TesseractOCRParser Configuration
Table of Contents
This page documents the configuration options for TesseractOCRParser in Tika 4.x.
Basic Configuration
{
"parsers": [
{
"tesseract-ocr-parser": {
"language": "eng",
"timeoutSeconds": 120
}
}
]
}
Full Configuration
The following example shows all available configuration options with their default values.

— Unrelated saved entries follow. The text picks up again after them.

set_option maxHeartbeats 800000 in
/-- **The Lemma-4.8 remainder sum, core estimate** (§13 p.75; R-19): for `c′ ≥ 0` with
`Skeleton.Prop22 c′` there is `C ≥ 0` such that for all large `D` and every real primitive `χ`,
`Σ_{ψ∈Ψ₁}Σ_{ρ∈𝔷(ψ)} ‖L(ρ+β₁,ψ)N(ρ+β₂,ψ)N(ρ+β₃,ψ)B(ρ,ψ)/L′(ρ,ψ)‖·|ω(ρ)| ≤ C·𝔓·𝓛³¹`
(explicit exponent `31 = 9 + (17 + 45)/2 − 9`, i.e. Lemma 5.9's `log P` plus half of the two coefficient
exponents `8` and `36`; no Assumption (A)). Cauchy on the positive weights `|L(ρ+β₁)/L′(ρ)|·|ω(ρ)|`,
then `zeroSum_dirPoly_sq_le_of_prop22` twice (`N₂N₃` with `c₁ = u₂′ ⋆ u₃′`, `B` with `bχ`), the
logarithmic coefficient sums of `Section13MeanSquareTools`, and the sizes of §C.
[cite: Zhang2022LandauSiegel, §13 (13.7), (13.11) p.75, tex L3774–L3817] -/
theorem rem137_core_of_prop22 {c' : ℝ} (hc' : 0 ≤ c') (h22 : Prop22 c') :
    ∃ C : ℝ, 0 ≤ C ∧ ForAllLarge fun D _ χ =>
      (∑ x ∈ finsetOf (PsiOne χ), ∑ ρ ∈ finsetOf (zeroSet D x),
          ‖x.ψ.LFunction (ρ + beta1 c' D) * Nchar D (psiFn x) (ρ + beta2 c' D) *
              Nchar D (psiFn x) (ρ + beta3 c' D) * Bpoly χ x ρ / deriv x.ψ.LFunction ρ‖ *
            ‖omegaW D ρ‖) ≤ C * frakP D * ell D ^ 31 := by
  obtain ⟨K, hK0, C, hC0, D₁, hG⟩ := zeroSum_dirPoly_sq_le_of_prop22 hc' h22
  set βb : ℝ := (1 + ‖iota2‖) * (‖iota3‖ + ‖iota4‖) with hβb
  have hβb0 : 0 ≤ βb := by positivity
  have hm42 : 0 ≤ majorantConst 4 2 := (majorantConst_pos 4 2).le
  have hm44 : 0 ≤ majorantConst 4 4 := (majorantConst_pos 4 4).le
  set A₀ : ℝ := C * (2 * Real.exp (8 * π) * (majorantConst 4 2 * 81)) + K with hA₀
  set B₀ : ℝ := C * (2 * Real.exp (8 * π) * (βb ^ 2 * majorantConst 4 4)) + K * βb ^ 2 with hB₀
  have hA₀0 : 0 ≤ A₀ := by positivity
  have hB₀0 : 0 ≤ B₀ := by positivity
  refine ⟨Real.sqrt (A₀ * B₀), Real.sqrt_nonneg _, max D₁ ⌈Real.exp 80⌉₊, fun D _ χ hD hq hp => ?_⟩
  have hD₁ : D₁ ≤ D := (le_max_left _ _).trans hD
  have h80 : 80 ≤ ell D := threshold_le_ell' ((le_max_right _ _).trans hD)
  have hL1 : 1 ≤ ell D := by linarith
  have hL2 : 2 ≤ ell D := by linarith
  have hL3 : 3 ≤ ell D := by linarith
  have hℓpos : 0 < ell D := by linarith
  have hP0 : 0 ≤ frakP D := frakP_nonneg D
  have hbigP0 : 0 ≤ bigP D := (Real.exp_pos _).le
  obtain ⟨hM2, hMle, hKM, hlogM⟩ := sizes_M hL2
  obtain ⟨hP2, hlogP⟩ := sizes_P hL2
  obtain ⟨herr1, herr2⟩ := sizes_err h80
  have hGD := hG D χ hD₁ hq hp
  have hflP : ((⌊bigP D⌋₊ : ℕ) : ℝ) ≤ bigP D ^ 2 := (floor_bigP_le_sq D).1
  -- names
  set T := finsetOf (PsiOne χ) with hT
  set M := ⌈2 * bigT D ^ 2⌉₊ with hM
  set u₂ : ℕ → ℂ := fun n => if n < M then
    ((gstar D (bigT D ^ 2 / n) : ℝ) : ℂ) * (n : ℂ) ^ (-beta2 c' D) else 0 with hu₂
  set u₃ : ℕ → ℂ := fun n => if n < M then
    ((gstar D (bigT D ^ 2 / n) : ℝ) : ℂ) * (n : ℂ) ^ (-beta3 c' D) else 0 with hu₃
  set c₁ : ℕ → ℂ := seqConv u₂ u₃ with hc₁
  set c₂ : ℕ → ℂ := fun k => bcoef D k * χ (k : ZMod D) with hc₂
  set w : Chr D → ℂ → ℝ := fun x ρ =>
    ‖x.ψ.LFunction (ρ + beta1 c' D) / deriv x.ψ.LFunction ρ‖ * ‖omegaW D ρ‖ with hw
  set a : Chr D → ℂ → ℝ := fun x ρ =>
    ‖Nchar D (psiFn x) (ρ + beta2 c' D) * Nchar D (psiFn x) (ρ + beta3 c' D)‖ with ha
  set b : Chr D → ℂ → ℝ := fun x ρ => ‖Bpoly χ x ρ‖ with hb
  have hw0 : ∀ x ρ, 0 ≤ w x ρ := fun x ρ => by positivity
  -- the weighted coefficient sums
  have hS : ∀ (c : ℕ → ℂ) {S₀ : ℝ}, (∑ k ∈ Icc 1 ⌊bigP D⌋₊, ‖c k‖ ^ 2 / k ≤ S₀) →
      (∑ n ∈ Icc 1 ⌊bigP D⌋₊,
        ‖c n‖ ^ 2 * ((n : ℝ) ^ (-(1 + 2 * alpha D)) + (n : ℝ) ^ (-(1 - 2 * alpha D)))) ≤
        2 * Real.exp (8 * π) * S₀ := by
    intro c S₀ hS₀
    have hα0 : 0 ≤ alpha D := by
      rw [alpha, bigP, Real.log_exp]; exact (div_pos Real.pi_pos (pow_pos hℓpos 9)).le
    have hσp : |(1 / 2 + alpha D) - 1 / 2| ≤ 2 * alpha D := by
      rw [show (1 : ℝ) / 2 + alpha D - 1 / 2 = alpha D by ring, abs_of_nonneg hα0]; linarith
    have hσm : |(1 / 2 - alpha D) - 1 / 2| ≤ 2 * alpha D := by
      rw [show (1 : ℝ) / 2 - alpha D - 1 / 2 = -alpha D by ring, abs_neg, abs_of_nonneg hα0]; linarith
    have hsp := sum_norm_sq_rpow_le hL1 hσp hflP c
    have hsm := sum_norm_sq_rpow_le hL1 hσm hflP c
    have he : ∀ n : ℕ, ‖c n‖ ^ 2 * ((n : ℝ) ^ (-(1 + 2 * alpha D)) + (n : ℝ) ^ (-(1 - 2 * alpha D))) =
        ‖c n‖ ^ 2 * (n : ℝ) ^ (-2 * (1 / 2 + alpha D)) + ‖c n‖ ^ 2 * (n : ℝ) ^ (-2 * (1 / 2 - alpha D)) := by
      intro n
      rw [show -(1 + 2 * alpha D) = -2 * (1 / 2 + alpha D) by ring,
        show -(1 - 2 * alpha D) = -2 * (1 / 2 - alpha D) by ring]
      ring
    simp only [he]
    rw [Finset.sum_add_distrib]
    have hmul := mul_le_mul_of_nonneg_left hS₀ (Real.exp_pos (8 * π)).le
    linarith
  -- (1) the summand as `w·a·b`
  have hsummand : ∀ (x : Chr D) (ρ : ℂ),
      ‖x.ψ.LFunction (ρ + beta1 c' D) * Nchar D (psiFn x) (ρ + beta2 c' D) *
          Nchar D (psiFn x) (ρ + beta3 c' D) * Bpoly χ x ρ / deriv x.ψ.LFunction ρ‖ * ‖omegaW D ρ‖ =
        w x ρ * a x ρ * b x ρ := by
    intro x ρ
    simp only [hw, ha, hb]
    rw [norm_div, norm_mul, norm_mul, norm_mul, norm_div, norm_mul]
    ring
  simp_rw [hsummand]
  -- (2) Cauchy
  refine (sum_sum_mul_mul_le_sqrt T (fun x => finsetOf (zeroSet D x)) w a b hw0).trans ?_
  -- (3) the `N₂N₃` quadratic sum
  have hA : (∑ x ∈ T, ∑ ρ ∈ finsetOf (zeroSet D x), w x ρ * a x ρ ^ 2) ≤
      A₀ * frakP D * ell D ^ 17 := by
    have hre : (∑ x ∈ T, ∑ ρ ∈ finsetOf (zeroSet D x), w x ρ * a x ρ ^ 2) =
        ∑ x ∈ T, ∑ ρ ∈ finsetOf (zeroSet D x),
          ‖x.ψ.LFunction (ρ + beta1 c' D) / deriv x.ψ.LFunction ρ‖ *
            ‖∑ n ∈ Icc 1 ⌊bigP D⌋₊, c₁ n * x.ψ (n : ZMod x.p) * (n : ℂ) ^ (-ρ)‖ ^ 2 *
              ‖omegaW D ρ‖ := by
      refine Finset.sum_congr rfl fun x _ => Finset.sum_congr rfl fun ρ _ => ?_
      simp only [hw, ha]
      rw [Nchar_mul_Nchar_eq_dirPoly c' x hKM ρ]
      ring
    rw [hre]
    have hG1 := hGD c₁ ((M * M : ℕ) : ℝ) (by positivity) (fun n => norm_NNcoeff_le c' hℓpos n)
    refine hG1.trans ?_
    -- coefficient sum
    have hc₁S : ∑ k ∈ Icc 1 ⌊bigP D⌋₊, ‖c₁ k‖ ^ 2 / k ≤ majorantConst 4 2 * (81 * ell D ^ 8) := by
      have h := sum_norm_seqConv_short_short_sq_div_le (dom_Ncoeff hℓpos (beta2_re c' D))
        (dom_Ncoeff hℓpos (beta3_re c' D)) hM2 hP2
      exact h.trans (mul_le_mul_of_nonneg_left hlogM hm42)
    have hS₁ := hS c₁ hc₁S
    -- error term
    have hE₁ : K * frakP D * (((M * M : ℕ) : ℝ) * bigP D) ^ 2 * Real.exp (-(ell D ^ 10 / 8)) ≤
        K * frakP D := by
      have hMM : (((M * M : ℕ) : ℝ) * bigP D) ^ 2 * Real.exp (-(ell D ^ 10 / 8)) ≤ 1 := by
        have h1 : ((M * M : ℕ) : ℝ) * bigP D ≤ 3 * bigT D ^ 2 * (3 * bigT D ^ 2) * bigP D := by
          push_cast
          exact mul_le_mul_of_nonneg_right (mul_le_mul hMle hMle (Nat.cast_nonneg _) (by positivity))
            hbigP0
        have h0 : 0 ≤ ((M * M : ℕ) : ℝ) * bigP D := by positivity
        calc (((M * M : ℕ) : ℝ) * bigP D) ^ 2 * Real.exp (-(ell D ^ 10 / 8))
            ≤ (3 * bigT D ^ 2 * (3 * bigT D ^ 2) * bigP D) ^ 2 * Real.exp (-(ell D ^ 10 / 8)) := by
              gcongr
          _ ≤ 1 := herr1
      calc K * frakP D * (((M * M : ℕ) : ℝ) * bigP D) ^ 2 * Real.exp (-(ell D ^ 10 / 8))
          = K * frakP D * ((((M * M : ℕ) : ℝ) * bigP D) ^ 2 * Real.exp (-(ell D ^ 10 / 8))) := by ring
        _ ≤ K * frakP D * 1 := mul_le_mul_of_nonneg_left hMM (mul_nonneg hK0 hP0)
        _ = K * frakP D := mul_one _
    have h17 : ell D ^ 9 * ell D ^ 8 = ell D ^ 17 := by ring
    have h1le : (1 : ℝ) ≤ ell D ^ 17 := one_le_pow₀ hL1
    calc C * ell D ^ 9 * frakP D * (∑ n ∈ Icc 1 ⌊bigP D⌋₊,
            ‖c₁ n‖ ^ 2 * ((n : ℝ) ^ (-(1 + 2 * alpha D)) + (n : ℝ) ^ (-(1 - 2 * alpha D)))) +
          K * frakP D * (((M * M : ℕ) : ℝ) * bigP D) ^ 2 * Real.exp (-(ell D ^ 10 / 8))
        ≤ C * ell D ^ 9 * frakP D * (2 * Real.exp (8 * π) * (majorantConst 4 2 * (81 * ell D ^ 8))) +
          K * frakP D := by
          gcongr
      _ = C * (2 * Real.exp (8 * π) * (majorantConst 4 2 * 81)) * frakP D * ell D ^ 17 +
          K * frakP D * 1 := by rw [← h17]; ring
      _ ≤ C * (2 * Real.exp (8 * π) * (majorantConst 4 2 * 81)) * frakP D * ell D ^ 17 +
          K * frakP D * ell D ^ 17 := by gcongr
      _ = A₀ * frakP D * ell D ^ 17 := by rw [hA₀]; ring
  -- (4) the `B` quadratic sum
  have hB : (∑ x ∈ T, ∑ ρ ∈ finsetOf (zeroSet D x), w x ρ * b x ρ ^ 2) ≤
      B₀ * frakP D * ell D ^ 45 := by
    have hre : (∑ x ∈ T, ∑ ρ ∈ finsetOf (zeroSet D x), w x ρ * b x ρ ^ 2) =
        ∑ x ∈ T, ∑ ρ ∈ finsetOf (zeroSet D x),
          ‖x.ψ.LFunction (ρ + beta1 c' D) / deriv x.ψ.LFunction ρ‖ *
            ‖∑ n ∈ Icc 1 ⌊bigP D⌋₊, c₂ n * x.ψ (n : ZMod x.p) * (n : ℂ) ^ (-ρ)‖ ^ 2 *
              ‖omegaW D ρ‖ := by
      refine Finset.sum_congr rfl fun x _ => Finset.sum_congr rfl fun ρ _ => ?_
      simp only [hw, hb]
      rw [Bpoly_eq_dirPolyIcc χ x hL3 ρ]
      ring
    rw [hre]
    have hG2 := hGD c₂ (βb * bigP D) (by positivity) (fun n => norm_bcoef_chi_le_P χ hL3 n)
    refine hG2.trans ?_
    have hc₂S : ∑ k ∈ Icc 1 ⌊bigP D⌋₊, ‖c₂ k‖ ^ 2 / k ≤ βb ^ 2 * (majorantConst 4 4 * ell D ^ 36) := by
      have h := sum_norm_sq_div_le_of_dom_tau_two (dom_bcoef_chi χ (by rw [ell] at hL2; exact hL2)) hP2
      refine h.trans (mul_le_mul_of_nonneg_left (mul_le_mul_of_nonneg_left hlogP hm44) (sq_nonneg _))
    have hS₂ := hS c₂ hc₂S
    have hE₂ : K * frakP D * (βb * bigP D * bigP D) ^ 2 * Real.exp (-(ell D ^ 10 / 8)) ≤
        K * frakP D * βb ^ 2 := by
      calc K * frakP D * (βb * bigP D * bigP D) ^ 2 * Real.exp (-(ell D ^ 10 / 8))
          = K * frakP D * βb ^ 2 * ((bigP D * bigP D) ^ 2 * Real.exp (-(ell D ^ 10 / 8))) := by ring
        _ ≤ K * frakP D * βb ^ 2 * 1 :=
            mul_le_mul_of_nonneg_left herr2 (mul_nonneg (mul_nonneg hK0 hP0) (sq_nonneg _))
        _ = K * frakP D * βb ^ 2 := mul_one _
    have h45 : ell D ^ 9 * ell D ^ 36 = ell D ^ 45 := by ring
    have h1le : (1 : ℝ) ≤ ell D ^ 45 := one_le_pow₀ hL1
    calc C * ell D ^ 9 * frakP D * (∑ n ∈ Icc 1 ⌊bigP D⌋₊,
            ‖c₂ n‖ ^ 2 * ((n : ℝ) ^ (-(1 + 2 * alpha D)) + (n : ℝ) ^ (-(1 - 2 * alpha D)))) +
          K * frakP D * (βb * bigP D * bigP D) ^ 2 * Real.exp (-(ell D ^ 10 / 8))
        ≤ C * ell D ^ 9 * frakP D * (2 * Real.exp (8 * π) * (βb ^ 2 * (majorantConst 4 4 * ell D ^ 36))) +
          K * frakP D * βb ^ 2 := by
          gcongr
      _ = C * (2 * Real.exp (8 * π) * (βb ^ 2 * majorantConst 4 4)) * frakP D * ell D ^ 45 +
          K * βb ^ 2 * frakP D * 1 := by rw [← h45]; ring
      _ ≤ C * (2 * Real.exp (8 * π) * (βb ^ 2 * majorantConst 4 4)) * frakP D * ell D ^ 45 +
          K * βb ^ 2 * frakP D * ell D ^ 45 := by gcongr
      _ = B₀ * frakP D * ell D ^ 45 := by rw [hB₀]; ring
  -- (5) combine
  have hA0 : 0 ≤ ∑ x ∈ T, ∑ ρ ∈ finsetOf (zeroSet D x), w x ρ * a x ρ ^ 2 :=
    Finset.sum_nonneg fun x _ => Finset.sum_nonneg fun ρ _ => by positivity
  have hB0 : 0 ≤ ∑ x ∈ T, ∑ ρ ∈ finsetOf (zeroSet D x), w x ρ * b x ρ ^ 2 :=
    Finset.sum_nonneg fun x _ => Finset.sum_nonneg fun ρ _ => by positivity
  calc Real.sqrt (∑ x ∈ T, ∑ ρ ∈ finsetOf (zeroSet D x), w x ρ * a x ρ ^ 2) *
        Real.sqrt (∑ x ∈ T, ∑ ρ ∈ finsetOf (zeroSet D x), w x ρ * b x ρ ^ 2)
      ≤ Real.sqrt (A₀ * frakP D * ell D ^ 17) * Real.sqrt (B₀ * frakP D * ell D ^ 45) :=
        mul_le_mul (Real.sqrt_le_sqrt hA) (Real.sqrt_le_sqrt hB) (Real.sqrt_nonneg _)
          (Real.sqrt_nonneg _)
    _ = Real.sqrt (A₀ * B₀ * (frakP D * ell D ^ 31) ^ 2) := by
        rw [← Real.sqrt_mul (by positivity)]
        congr 1
        ring
    _ = Real.sqrt (A₀ * B₀) * (frakP D * ell D ^ 31) := by
        rw [Real.sqrt_mul' _ (by positivity), Real.sqrt_sq (by positivity)]
    _ = Real.sqrt (A₀ * B₀) * frakP D * ell D ^ 31 := by ring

Comments indicate the available options for enum fields.
{
"parsers": [
{
"tesseract-ocr-parser": {
"applyRotation": false,
"colorspace": "gray",
"density": 300,
"depth": 4,
"enableImagePreprocessing": false,
"filter": "triangle",
"imageMagickPath": "",
"inlineContent": false,
"language": "eng",
"maxFileSizeToOcr": 2147483647,
"minFileSizeToOcr": 0,
// Additional Tesseract configuration parameters as key-value pairs
"otherTesseractConfig": {
"preserve_interword_spaces": "1",
"textord_initialx_ile": "0.75",
"textord_noise_hfract": "0.15625"
},
// Options: TXT, HOCR
"outputType": "TXT",
"pageSeparator": "",
"pageSegMode": "1",
"preserveInterwordSpacing": false,
"resize": 200,
"skipOcr": false,
"tessdataPath": "",
"tesseractPath": "",
"timeoutSeconds": 120
}
}
]
}
Changes from 3.x
In Tika 3.x, the otherTesseractSettings was a list of space-delimited key-value strings:
<!-- 3.x XML format -->
<param name="otherTesseractSettings" type="list">
<string>textord_initialx_ile 0.75</string>
<string>textord_noise_hfract 0.15625</string>
</param>
In Tika 4.x, this is replaced with otherTesseractConfig as a proper map:
// 4.x JSON format
"otherTesseractConfig": {
"textord_initialx_ile": "0.75",
"textord_noise_hfract": "0.15625"
}
The automatic converter handles this transformation.
See Migrating to 4.x for general migration guidance.